Let $\mu$ and $\nu$ be two finite measures on $\mathbb{R} ^d$. For every $s \in \mathbb{R} ^d$, $|s|=1$, denote by $\mu _s$ and $\nu _s$ the orthogonal projections of $\mu$ and $\nu$ respectively on the line $\{ as: a \in \mathbb{R} \}$. That is, for $a < b$ $$ \mu _s ( [a,b]) = \mu (\{x\in \mathbb{R} ^d: a \leq \langle x, s \rangle \leq b \}), $$ where $\langle , \rangle$ is the scalar product in $\mathbb{R} ^d$, and similar for $\nu _s$.
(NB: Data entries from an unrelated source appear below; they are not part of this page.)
import Summits.CriticalPhenomena.PercolationContinuityZ3.Theorems.PercNearOneGluingNoHeavyRsw3InvasionOneEnded
import Literature.Probability.Percolation.WiredMinimalSpanningForest
import Literature.Barriers.CriticalPhenomena.SubexponentialGrowthZdCoupling
import HarnessLib

/-!
# RSW3 lane (P2, gen 29): INVASION PERCOLATION XXXIV — THE WIRED MINIMAL SPANNING FOREST IS THE UNION OF THE INVASION TREES
# (Lyons–Peres–Schramm 2006, Prop. 3.3, every infinite connected locally finite graph, injective labels); on `ℤ^d` (`d ≥ 2`, p205010) the WMSF is
# a.s. the union of the invasion trees, the origin's one being ONE-ENDED

builds on p205010 (kernel theorem, internal audit signed; external expert review pending) — used only in `ae_wmsf_eq_iUnion_and_oneEnded` (through file XXX).

Cell `prim-rsw3`, prover seat `prim-rsw3-p2` (gen 29), memo `run/shared/lean/prim/rsw3/P2-RSWLITE.md` §36.  Support file
(`--supports stmt-CriticalPhenomena-4575`); no definitions, no named facts, no sorries.  `wmsf G U` = the finite-cut form of LPS's `𝔉_w(U)`
(`Literature/Probability/Percolation/WiredMinimalSpanningForest.lean`: `e ∈ wmsf G U` iff some finite `W` has `e` as the STRICTLY least bond of its edge boundary);
`treeEdges G U x` = the bonds of the invasion tree `T_U(x)`.

* `treeEdges_subset_wmsf` — for labels injective on the bonds of `G`, every invasion tree lies in the WMSF (the bond absorbed at step `n` is the least boundary bond
  of the finite set `I_n`).
* **`exists_mem_treeEdges_of_mem_wmsf`** — on an infinite connected graph (no injectivity needed), every WMSF bond `e` (least boundary bond of a finite `W`) is absorbed
  by the invasion started at its inner endpoint: that invasion leaves `W` for the first time through a boundary bond of `W` of label `≤ U e` (because `e` itself is on the
  boundary of the invaded region all along), hence through `e`.
* **`iUnion_treeEdges_eq_wmsf`** — LPS06 PROPOSITION 3.3: `⋃_x T_U(x) = 𝔉_w(U)` for injective labels.
* `ae_iUnion_treeEdges_eq_wmsf` (`ℤ^d`, `d ≥ 1`; labels are a.s. injective) and **`ae_wmsf_eq_iUnion_and_oneEnded`** (`d ≥ 2`, p205010): a.s. the WMSF of `ℤ^d` is the union
  of the invasion trees AND the invasion tree of the origin — a subtree of the WMSF through `0` — has one end (file XXX).  NOT claimed: that every COMPONENT of the
  WMSF has one end (LPS06 Thm 3.12 in full needs Prop. 3.4/11.5 and a mass-transport step; recorded for a successor).

References: R. Lyons, Y. Peres, O. Schramm, Ann. Probab. 34 (2006) 1665–1692, §3 p. 1671 and Prop. 3.3 [LyonsPeresSchramm2006]; R. Lyons, Y. Peres (2016) §11.2,
Exercises 11.5 and 11.7 [LyonsPeres2016].
-/

noncomputable section

namespace Summit.CriticalPhenomena.PercolationContinuityZ3.Theorems.Rsw3

open Finset Filter MeasureTheory Literature.Probability.LatticeModels Literature.Probability.Percolation Literature.Probability.Percolation.Invasion

section General

variable {V : Type*} [DecidableEq V] {G : SimpleGraph V} [G.LocallyFinite]

/-- **Every invasion tree lies in the WMSF** (labels injective on the bonds of `G`): the bond absorbed at step `n` is the strictly least boundary bond of the finite
invaded region `I_n`. [cite: LyonsPeresSchramm2006, Prop. 3.3 (proof)] -/
theorem treeEdges_subset_wmsf {U : Sym2 V → ℝ} (hU : Set.InjOn U G.edgeSet) (o : V) : treeEdges G U o ⊆ wmsf G U := by
  rintro e ⟨n, a, ha, rfl⟩
  have haB : a ∈ boundaryDarts G (invasion G U o n) := ((mem_minDarts G).1 (newDart_mem G ha)).1
  refine ⟨invasion G U o n, a, haB, rfl, fun b hb hne => lt_of_le_of_ne (label_newDart_le ha hb) fun heq => hne ?_⟩
  have haE : s(a.1, a.2) ∈ G.edgeSet := (adj_of_newDart ha)
  have hbE : s(b.1, b.2) ∈ G.edgeSet := ((mem_boundaryDarts G).1 hb).2.2
  exact (hU haE hbE heq).symm

/-- **Every WMSF bond is absorbed by the invasion from its inner endpoint** (infinite connected locally finite graph, ANY labels): if `e = s(a.1, a.2)` is the strictly
least boundary bond of a finite `W ∋ a.1`, `a.2 ∉ W`, then the invasion from `a.1` exits `W` for the first time along `e`, so `e ∈ T_U(a.1)`.
[cite: LyonsPeresSchramm2006, Prop. 3.3 (proof)] -/
theorem exists_mem_treeEdges_of_mem_wmsf [Infinite V] (hG : G.Preconnected) {U : Sym2 V → ℝ} {e : Sym2 V} (he : e ∈ wmsf G U) :
    ∃ x, e ∈ treeEdges G U x := by
  classical
  obtain ⟨W, a, haW, hae, hmin⟩ := he
  obtain ⟨ha1, ha2, hadj⟩ := (mem_boundaryDarts G).1 haW
  refine ⟨a.1, ?_⟩
  -- the first exit time of the invasion from `a.1` out of `W`
  have hex : ∃ n, ¬ invasion G U a.1 n ⊆ W := exists_not_subset_invasion hG U a.1 W
  have hN0 : Nat.find hex ≠ 0 := by
    intro h0
    have h := Nat.find_spec hex
    rw [h0, invasion_zero] at h
    exact h (Finset.singleton_subset_iff.2 ha1)
  obtain ⟨M, hM⟩ := Nat.exists_eq_succ_of_ne_zero hN0
  have hMin : invasion G U a.1 M ⊆ W := not_not.1 (Nat.find_min hex (by omega))
  have hMout : ¬ invasion G U a.1 (M + 1) ⊆ W := by
    have h := Nat.find_spec hex
    rw [hM] at h
    exact h
  -- a dart `c` is absorbed at step `M`, and it exits `W`
  cases hd : newDart G U (invasion G U a.1 M) with
  | none =>
    rw [invasion_succ, step_of_eq_none G hd] at hMout
    exact absurd hMin hMout
  | some c =>
    rw [invasion_succ_of_newDart hd] at hMout
    have hc2 : c.2 ∉ W := fun h => hMout (Finset.insert_subset h hMin)
    have hcW : c ∈ boundaryDarts G W := (mem_boundaryDarts G).2 ⟨hMin (fst_mem_of_newDart hd), hc2, adj_of_newDart hd⟩
    -- `a` is a boundary dart of `I_M` (root inside, `a.2 ∉ W ⊇ I_M`), so the greedy rule gives `U s(c) ≤ U s(a) = U e`
    have haI : a ∈ boundaryDarts G (invasion G U a.1 M) :=
      (mem_boundaryDarts G).2 ⟨root_mem_invasion U a.1 M, fun h => ha2 (hMin h), hadj⟩
    have hle : U s(c.1, c.2) ≤ U s(a.1, a.2) := label_newDart_le hd haI
    have hce : s(c.1, c.2) = e := by
      by_contra hne
      have hlt := hmin c hcW hne
      rw [← hae] at hlt
      exact absurd hle (not_le.2 hlt)
    exact ⟨M, c, hd, hce⟩

/-- **Lyons–Peres–Schramm 2006, PROPOSITION 3.3: the WMSF is the union of the invasion trees** — `⋃_x T_U(x) = 𝔉_w(U)` on every infinite connected locally finite graph,
for labels injective on the bonds. [cite: LyonsPeresSchramm2006, Prop. 3.3] -/
theorem iUnion_treeEdges_eq_wmsf [Infinite V] (hG : G.Preconnected) {U : Sym2 V → ℝ} (hU : Set.InjOn U G.edgeSet) :
    (⋃ x, treeEdges G U x) = wmsf G U := by
  refine Set.Subset.antisymm (Set.iUnion_subset fun x => treeEdges_subset_wmsf hU x) fun e he => ?_
  obtain ⟨x, hx⟩ := exists_mem_treeEdges_of_mem_wmsf hG he
  exact Set.mem_iUnion.2 ⟨x, hx⟩

end General

/-! ## `ℤ^d` -/

variable {d : ℕ}

/-- **On `ℤ^d` (`d ≥ 1`) the WMSF is a.s. the union of the invasion trees** (labels are a.s. injective). [cite: LyonsPeresSchramm2006, Prop. 3.3] -/
theorem ae_iUnion_treeEdges_eq_wmsf (hd : 1 ≤ d) :
    ∀ᵐ U ∂(labelMeasure (Site d)), (⋃ x, treeEdges (zdGraph d) U x) = wmsf (zdGraph d) U := by
  haveI : Nonempty (Fin d) := ⟨⟨0, hd⟩⟩
  haveI : Infinite (Site d) := Pi.infinite_of_right
  filter_upwards [Literature.Barriers.CriticalPhenomena.ae_injective_labelMeasure (V := Site d)] with U hU
  exact iUnion_treeEdges_eq_wmsf zdGraph_preconnected_holds (hU.injOn)

/-- **WMSF of `ℤ^d`, `d ≥ 2` (p205010): a.s. the union of the invasion trees, with the origin's invasion tree — a subtree of the WMSF containing the origin's edges —
ONE-ENDED** (any two self-avoiding rays of `T_U(0)` from `0` share edges beyond every index).  The full Lyons–Peres–Schramm Thm 3.12 (every WMSF component one-ended)
is not claimed here. [cite: LyonsPeresSchramm2006, Prop. 3.3 and Thm. 3.12 (proof, first paragraph)] -/
theorem ae_wmsf_eq_iUnion_and_oneEnded (hd : 2 ≤ d) :
    ∀ᵐ U ∂(labelMeasure (Site d)), (⋃ x, treeEdges (zdGraph d) U x) = wmsf (zdGraph d) U ∧ treeEdges (zdGraph d) U 0 ⊆ wmsf (zdGraph d) U ∧
      ∀ r r' : ℕ → Site d, Function.Injective r → Function.Injective r' → r 0 = 0 → r' 0 = 0 →
        (∀ i, (tree (zdGraph d) U 0).Adj (r i) (r (i + 1))) → (∀ i, (tree (zdGraph d) U 0).Adj (r' i) (r' (i + 1))) →
        ∀ N, ∃ i i', N ≤ i ∧ r i = r' i' ∧ r (i + 1) = r' (i' + 1) := by
  filter_upwards [ae_iUnion_treeEdges_eq_wmsf (d := d) (by omega), ae_invasionTree_oneEnded hd] with U h1 h2
  exact ⟨h1, h1 ▸ Set.subset_iUnion (fun x => treeEdges (zdGraph d) U x) 0, h2⟩

end Summit.CriticalPhenomena.PercolationContinuityZ3.Theorems.Rsw3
Question. Assume that $\mu _s = \nu _s$ for every $s \in \mathbb{R} ^d$, $|s|=1$. Does it follows that $\mu = \nu$?
The answer is obviously negative if $\mu$ and $\nu$ are not assumed to be finite (consider $\lambda$ and $2 \lambda$ with $\lambda$ being the Lebesgue measure).
Yes.
Let $s\in\mathbb R^d$. Then $$\mu(\mathbb R^d)=\mu_s(\mathbb R)=\nu_s(\mathbb R)=\mu(\mathbb R^d).$$
So they have the same mass. Of course if that common mass is $0$ then they are equal. Otherwise, up to dividing by their common mass we can suppose without loss of generality that they have mass 1.
So $\mu$ and $\nu$ are probability measures. Let $X$ and $Y$ be random variables whose probability distributions are $\mu$ and $\nu$ respectively. Then $\mu_s$, resp. $\nu_s$, is the distribution of $\langle X,s\rangle$, resp. $\langle Y,s\rangle$. Then by assumption, $\langle X,s\rangle$ and $\langle Y,s\rangle$ have the same distribution. Therefore $$ \mathbb E[\exp(i\langle X,s\rangle)]=\mathbb E[\exp(i\langle Y,s\rangle)]. $$ We deduce that $X$ and $Y$ have the same characteristic function. Therefore their distribution are equal, that is $\mu=\nu$.